╔══

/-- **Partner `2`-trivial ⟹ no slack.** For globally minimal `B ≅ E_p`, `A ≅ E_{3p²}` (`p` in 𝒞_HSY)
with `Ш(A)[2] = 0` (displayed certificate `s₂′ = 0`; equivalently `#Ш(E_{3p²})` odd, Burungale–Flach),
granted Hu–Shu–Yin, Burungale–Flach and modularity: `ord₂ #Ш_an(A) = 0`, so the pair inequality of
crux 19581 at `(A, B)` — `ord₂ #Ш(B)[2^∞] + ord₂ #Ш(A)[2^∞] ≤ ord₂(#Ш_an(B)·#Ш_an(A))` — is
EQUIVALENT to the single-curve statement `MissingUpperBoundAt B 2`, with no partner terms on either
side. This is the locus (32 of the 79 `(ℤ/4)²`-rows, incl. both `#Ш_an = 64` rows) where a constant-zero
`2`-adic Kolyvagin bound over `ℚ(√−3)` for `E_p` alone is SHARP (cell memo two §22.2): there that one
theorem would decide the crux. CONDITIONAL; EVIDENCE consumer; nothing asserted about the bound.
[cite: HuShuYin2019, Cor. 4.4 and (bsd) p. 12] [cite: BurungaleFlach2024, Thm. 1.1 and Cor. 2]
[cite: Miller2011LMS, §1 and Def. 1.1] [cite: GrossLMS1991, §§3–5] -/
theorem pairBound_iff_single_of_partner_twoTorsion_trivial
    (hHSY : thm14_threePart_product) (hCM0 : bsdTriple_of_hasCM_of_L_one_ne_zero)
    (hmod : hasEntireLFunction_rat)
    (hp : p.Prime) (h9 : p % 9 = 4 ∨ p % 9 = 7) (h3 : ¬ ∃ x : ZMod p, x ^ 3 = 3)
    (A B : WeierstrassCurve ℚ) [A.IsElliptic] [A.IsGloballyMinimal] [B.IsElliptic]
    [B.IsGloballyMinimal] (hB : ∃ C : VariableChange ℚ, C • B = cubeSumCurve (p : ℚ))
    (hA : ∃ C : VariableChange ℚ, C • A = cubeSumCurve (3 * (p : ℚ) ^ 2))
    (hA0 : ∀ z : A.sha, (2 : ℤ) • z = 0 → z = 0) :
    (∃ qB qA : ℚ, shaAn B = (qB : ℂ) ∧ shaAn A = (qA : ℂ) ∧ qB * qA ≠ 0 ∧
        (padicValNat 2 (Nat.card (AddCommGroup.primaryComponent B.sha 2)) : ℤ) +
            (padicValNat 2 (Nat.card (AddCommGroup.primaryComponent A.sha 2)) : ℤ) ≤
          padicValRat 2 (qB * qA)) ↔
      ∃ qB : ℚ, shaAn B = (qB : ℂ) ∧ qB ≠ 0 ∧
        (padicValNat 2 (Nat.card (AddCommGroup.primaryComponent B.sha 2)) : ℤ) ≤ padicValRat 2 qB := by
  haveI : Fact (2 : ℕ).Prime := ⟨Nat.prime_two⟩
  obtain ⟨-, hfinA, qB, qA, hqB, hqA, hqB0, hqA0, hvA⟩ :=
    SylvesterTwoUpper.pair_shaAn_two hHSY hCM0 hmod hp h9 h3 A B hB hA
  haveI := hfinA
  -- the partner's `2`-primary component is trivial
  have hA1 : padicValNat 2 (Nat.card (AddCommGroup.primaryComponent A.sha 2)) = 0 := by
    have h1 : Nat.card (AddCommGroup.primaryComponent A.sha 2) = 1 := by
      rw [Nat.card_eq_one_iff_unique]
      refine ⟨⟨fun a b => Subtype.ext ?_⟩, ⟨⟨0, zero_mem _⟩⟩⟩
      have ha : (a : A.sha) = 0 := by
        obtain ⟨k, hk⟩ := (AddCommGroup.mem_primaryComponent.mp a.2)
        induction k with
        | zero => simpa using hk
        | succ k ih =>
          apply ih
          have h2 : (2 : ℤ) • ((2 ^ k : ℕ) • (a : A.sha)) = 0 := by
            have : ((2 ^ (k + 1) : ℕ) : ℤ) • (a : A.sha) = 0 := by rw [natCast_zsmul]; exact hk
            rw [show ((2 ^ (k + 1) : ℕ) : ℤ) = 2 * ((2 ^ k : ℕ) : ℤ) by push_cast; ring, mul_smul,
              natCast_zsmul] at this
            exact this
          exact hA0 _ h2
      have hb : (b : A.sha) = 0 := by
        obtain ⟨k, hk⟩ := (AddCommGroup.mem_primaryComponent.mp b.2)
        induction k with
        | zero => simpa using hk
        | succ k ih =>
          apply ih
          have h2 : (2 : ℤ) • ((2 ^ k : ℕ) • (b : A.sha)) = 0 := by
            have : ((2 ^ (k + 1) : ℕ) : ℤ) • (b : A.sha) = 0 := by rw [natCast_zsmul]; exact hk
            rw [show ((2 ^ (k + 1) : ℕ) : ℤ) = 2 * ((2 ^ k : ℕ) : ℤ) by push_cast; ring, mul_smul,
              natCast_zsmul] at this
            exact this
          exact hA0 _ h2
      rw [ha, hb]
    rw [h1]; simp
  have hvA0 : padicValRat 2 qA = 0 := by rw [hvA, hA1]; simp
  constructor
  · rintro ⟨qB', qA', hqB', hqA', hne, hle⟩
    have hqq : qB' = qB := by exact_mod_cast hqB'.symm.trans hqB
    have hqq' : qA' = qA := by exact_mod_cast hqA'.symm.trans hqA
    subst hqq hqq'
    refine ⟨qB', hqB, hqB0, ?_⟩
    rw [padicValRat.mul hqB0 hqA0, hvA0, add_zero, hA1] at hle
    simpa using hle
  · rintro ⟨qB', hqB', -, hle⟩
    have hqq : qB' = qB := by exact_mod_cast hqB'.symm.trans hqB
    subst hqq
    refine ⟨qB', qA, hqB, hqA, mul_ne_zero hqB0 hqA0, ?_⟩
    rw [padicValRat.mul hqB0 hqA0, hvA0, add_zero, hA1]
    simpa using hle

╚══

What is expected:
Where the line holding "(hHSY : thm14_threePart_product)" appears in the listing above, start reproducing exactly, and end with the line holding "(hA0 : ∀ z : A.sha, (2".

Answer area:
    (hHSY : thm14_threePart_product) (hCM0 : bsdTriple_of_hasCM_of_L_one_ne_zero)
    (hmod : hasEntireLFunction_rat)
    (hp : p.Prime) (h9 : p % 9 = 4 ∨ p % 9 = 7) (h3 : ¬ ∃ x : ZMod p, x ^ 3 = 3)
    (A B : WeierstrassCurve ℚ) [A.IsElliptic] [A.IsGloballyMinimal] [B.IsElliptic]
    [B.IsGloballyMinimal] (hB : ∃ C : VariableChange ℚ, C • B = cubeSumCurve (p : ℚ))
    (hA : ∃ C : VariableChange ℚ, C • A = cubeSumCurve (3 * (p : ℚ) ^ 2))
    (hA0 : ∀ z : A.sha, (2 : ℤ) • z = 0 → z = 0) :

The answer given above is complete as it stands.